14. It was next contended by the learned counsel for the petitioner that the object of the enactment is not merely the collection of funds of the Corporation but also to provide benefits to its employees covered under the Act, and that the employees for whom the employer is now being asked to pay contributions had no opportunity to enjoy the benefits by reason of the employer is not having made the contributions at the relevant time and therefore, it is now open to the Corporation to recover the contributions for past periods. This submission is wholly untenable. Contributions paid by employers are not to be set apart for providing benefits to the individual employee in respect of whom the contribution is paid. The contributions are to be pooled in the common fund established under Section 26 and is to be utilised for the purpose of the Act.
15. While all the employees, included in definition in Clause 2(a) of the Act are required to be covered and contributions paid many of them have no occasion to make use of the contributions payable by them cannot be reduced by reason of the fact that they did not make use of or did not avail of the facilities provided by the Corporation or the benefits conferred under the Act. The object of making contribution is to provide common facilities for the use of the employees who have occasion to utilise the same and to provide benefits to those who suffer sickness, injury etc. The employer cannot be heard to say that because it has omitted to make contribution and thereby deprived its employees from availing the facilities provided under the Act, no demand should be made on such employer for the contribution for the past periods.
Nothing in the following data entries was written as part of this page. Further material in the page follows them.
omit [Fintype E] in
/-- The defect of the edge `b z` at a pair with the edge closed in both copies is
`FAV + PIV + CAP − LOSS`. -/
lemma markEdgeDefect_unmarked_eq (he : ends e = s(b, z)) (y₂ w₂ : Config E) (hy : y₂ e = false)
    (hw : w₂ e = false) :
    (markEdgeDefect ends e a₁ a₂ b o y₂ w₂ : R) =
      unmFav ends a₁ a₂ b o z y₂ w₂ + unmPivot ends a₁ a₂ b o z y₂ w₂ +
        unmCapture ends a₁ a₂ b o z y₂ w₂ - unmLoss ends a₁ a₂ b o z y₂ w₂ := by
  classical
  have hy' := conn_update_true_iff (ends := ends) he hy
  have hw' := conn_update_true_iff (ends := ends) he hw
  have hQy' : Conn ends (Function.update y₂ e true) a₁ a₂ ↔
      Conn ends y₂ a₁ a₂ ∨ (Conn ends y₂ a₁ b ∧ Conn ends y₂ a₂ z) ∨
        (Conn ends y₂ a₁ z ∧ Conn ends y₂ a₂ b) := by
    rw [hy' a₁ a₂]
    constructor
    · rintro (h | ⟨h1, h2⟩ | ⟨h1, h2⟩)
      · exact Or.inl h
      · exact Or.inr (Or.inl ⟨h1, conn_symm h2⟩)
      · exact Or.inr (Or.inr ⟨h1, conn_symm h2⟩)
    · rintro (h | ⟨h1, h2⟩ | ⟨h1, h2⟩)
      · exact Or.inl h
      · exact Or.inr (Or.inl ⟨h1, conn_symm h2⟩)
      · exact Or.inr (Or.inr ⟨h1, conn_symm h2⟩)
  have hLy' : Conn ends (Function.update y₂ e true) a₁ b ↔
      Conn ends y₂ a₁ b ∨ Conn ends y₂ a₁ z := by
    rw [hy' a₁ b]
    constructor
    · rintro (h | ⟨h1, _⟩ | ⟨h1, _⟩)
      · exact Or.inl h
      · exact Or.inl h1
      · exact Or.inr h1
    · rintro (h | h)
      · exact Or.inl h
      · exact Or.inr (Or.inr ⟨h, conn_refl _ _ _⟩)
  have hHy' : Conn ends (Function.update y₂ e true) a₂ o ↔
      Conn ends y₂ a₂ o ∨ (Conn ends y₂ a₂ b ∧ Conn ends y₂ z o) ∨
        (Conn ends y₂ a₂ z ∧ Conn ends y₂ b o) := hy' a₂ o
  have hQw' : Conn ends (Function.update w₂ e true) a₁ a₂ ↔
      Conn ends w₂ a₁ a₂ ∨ (Conn ends w₂ a₁ b ∧ Conn ends w₂ a₂ z) ∨
        (Conn ends w₂ a₁ z ∧ Conn ends w₂ a₂ b) := by
    rw [hw' a₁ a₂]
    constructor
    · rintro (h | ⟨h1, h2⟩ | ⟨h1, h2⟩)
      · exact Or.inl h
      · exact Or.inr (Or.inl ⟨h1, conn_symm h2⟩)
      · exact Or.inr (Or.inr ⟨h1, conn_symm h2⟩)
    · rintro (h | ⟨h1, h2⟩ | ⟨h1, h2⟩)
      · exact Or.inl h
      · exact Or.inr (Or.inl ⟨h1, conn_symm h2⟩)
      · exact Or.inr (Or.inr ⟨h1, conn_symm h2⟩)
  have hHw' : Conn ends (Function.update w₂ e true) a₂ o ↔
      Conn ends w₂ a₂ o ∨ (Conn ends w₂ a₂ b ∧ Conn ends w₂ z o) ∨
        (Conn ends w₂ a₂ z ∧ Conn ends w₂ b o) := hw' a₂ o
  simp only [markEdgeDefect, foldK, unmFav, unmPivot, unmCapture, unmLoss, capInd, iQ_eq_ite',
    iL_eq_ite', iH_eq_ite', hQy', hLy', hHy', hQw', hHw']
  exact unmarked_key (Conn ends y₂ a₁ a₂) (Conn ends w₂ a₁ a₂) (Conn ends y₂ a₁ b)
    (Conn ends y₂ a₁ z) (Conn ends y₂ a₂ b) (Conn ends y₂ a₂ z) (Conn ends y₂ a₂ o)
    (Conn ends w₂ a₁ b) (Conn ends w₂ a₁ z) (Conn ends w₂ a₂ b) (Conn ends w₂ a₂ z)
    (Conn ends w₂ a₂ o) (Conn ends y₂ b o) (Conn ends y₂ z o) (Conn ends w₂ b o) (Conn ends w₂ z o)
    (fun h1 h2 => conn_trans h1 (conn_symm h2)) (fun h1 h2 => conn_trans h1 (conn_symm h2))
    (fun h1 h2 => conn_trans h1 (conn_symm h2)) (fun h1 h2 => conn_trans h1 (conn_symm h2))

/-- **THEOREM T — the exact four-piece defect of the unmarked edge at the mark**:
`D(G) = D(G − b z) + FAV + PIV + CAP − LOSS` at every profile in which `b z` is free (the four
pieces at the profile with the edge closed). -/
theorem pairCount_foldK_unmarkedEdge (he : ends e = s(b, z)) (F : Finset E) (z₀ : Config E)
    (heF : e ∈ F) :
    pairCount F z₀ (foldK ends a₁ a₂ b o : Config E → Config E → R) =
      pairCount (F.erase e) (Function.update z₀ e false) (foldK ends a₁ a₂ b o) +
        pairCount (F.erase e) (Function.update z₀ e false) (unmFav ends a₁ a₂ b o z) +
        pairCount (F.erase e) (Function.update z₀ e false) (unmPivot ends a₁ a₂ b o z) +
        pairCount (F.erase e) (Function.update z₀ e false) (unmCapture ends a₁ a₂ b o z) -
        pairCount (F.erase e) (Function.update z₀ e false) (unmLoss ends a₁ a₂ b o z) := by
  classical
  rw [pairCount_foldK_markEdge F z₀ heF]
  have hsplit : pairCount (F.erase e) (Function.update z₀ e false)
      (markEdgeDefect ends e a₁ a₂ b o : Config E → Config E → R) =
      pairCount (F.erase e) (Function.update z₀ e false) (unmFav ends a₁ a₂ b o z) +
        pairCount (F.erase e) (Function.update z₀ e false) (unmPivot ends a₁ a₂ b o z) +
        pairCount (F.erase e) (Function.update z₀ e false) (unmCapture ends a₁ a₂ b o z) -
        pairCount (F.erase e) (Function.update z₀ e false) (unmLoss ends a₁ a₂ b o z) := by
    unfold pairCount
    rw [← Finset.sum_add_distrib, ← Finset.sum_add_distrib, ← Finset.sum_sub_distrib]
    refine Finset.sum_congr rfl fun y₂ _ => ?_
    by_cases hadm : ∀ f, f ∉ F.erase e → y₂ f = Function.update z₀ e false f
    · rw [if_pos hadm, if_pos hadm, if_pos hadm, if_pos hadm, if_pos hadm]
      have hy₂ : y₂ e = false := by
        have := hadm e (Finset.notMem_erase e F)
        rwa [Function.update_self] at this
      have hw₂ : A3InactiveTyped.flipOn (F.erase e) y₂ e = false := by
        rw [A3InactiveTyped.flipOn_of_notMem (Finset.notMem_erase e F)]; exact hy₂
      exact markEdgeDefect_unmarked_eq he y₂ _ hy₂ hw₂
    · rw [if_neg hadm, if_neg hadm, if_neg hadm, if_neg hadm, if_neg hadm]
      ring
  rw [hsplit]
  ring

omit [Fintype E] [DecidableEq E] in
/-- The capture piece is pointwise nonnegative: `1[o ∈ M_r′] ≥ 1[o ∈ M_r]`. -/
lemma unmCapture_nonneg [LinearOrder R] [IsStrictOrderedRing R] (y w : Config E) :
    (0 : R) ≤ unmCapture ends a₁ a₂ b o z y w := by
  classical
  simp only [unmCapture, capInd, iQ_eq_ite', iL_eq_ite', iH_eq_ite']
  split_ifs <;> norm_num

end UnmarkedEdge

end TB14Cut

end Summit.Ventures.PercRepro2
16. Learned counsel for the petitioners referred to a decision of this Court in the case of Arul Theatre v. Regional Director, E.S.I. Madras, (1986) I LLJ 68, in which it was held that Art. 120 of the Limitation Act prescribing the period within which legal representatives are to be brought on record, would apply to the proceedings under the E.S.I. Act in view of Rule 47 of the E.S.I. Rules which provides for the applications of the Code of Civil Procedure in respect of procedural matters under the Act.
17. In the instant case, the question is one of substantive liability of the employer and the right of the respondents to recover, the amount due to it under the provision of the Act. Moreover, the rules framed under the Act cannot have the effect of restricting the scope of the statutory provisions. No period of limitation can be read into Section 45A of the Act by the circuitous route of the rule framed by the State Government making the provision of the C.P.C. applicable to the proceedings under the Act. Section 45A does not fetter the exercise of the power conferred on the Corporation by prescribing any period of limitation.
18. Learned counsel for the respondent-Corporation Mr. G. Desappan invited my attention to the decision reported in the case The Pondicherry Co-op. Milk Producers' Union Ltd. represented by the Managing Director, Pondicherry v. The Regional Director of E.S.I. Madras-34, wherein a Division Bench of this Court has held that the liability to pay contribution should not depend upon the employees deriving a benefit in respect of whom the contribution is paid. The Court also observed that the E.S.I. Act does not provide for a period limitation for recovering the amount due from a defaulting employer, and the only period of limitation prescribed is in Section 77 and that applied only to the filing of an application before the E.S.I. Court under Section 75 of the Act. These observations of the Court reinforce what has been observed by me in the foregoing paragraphs.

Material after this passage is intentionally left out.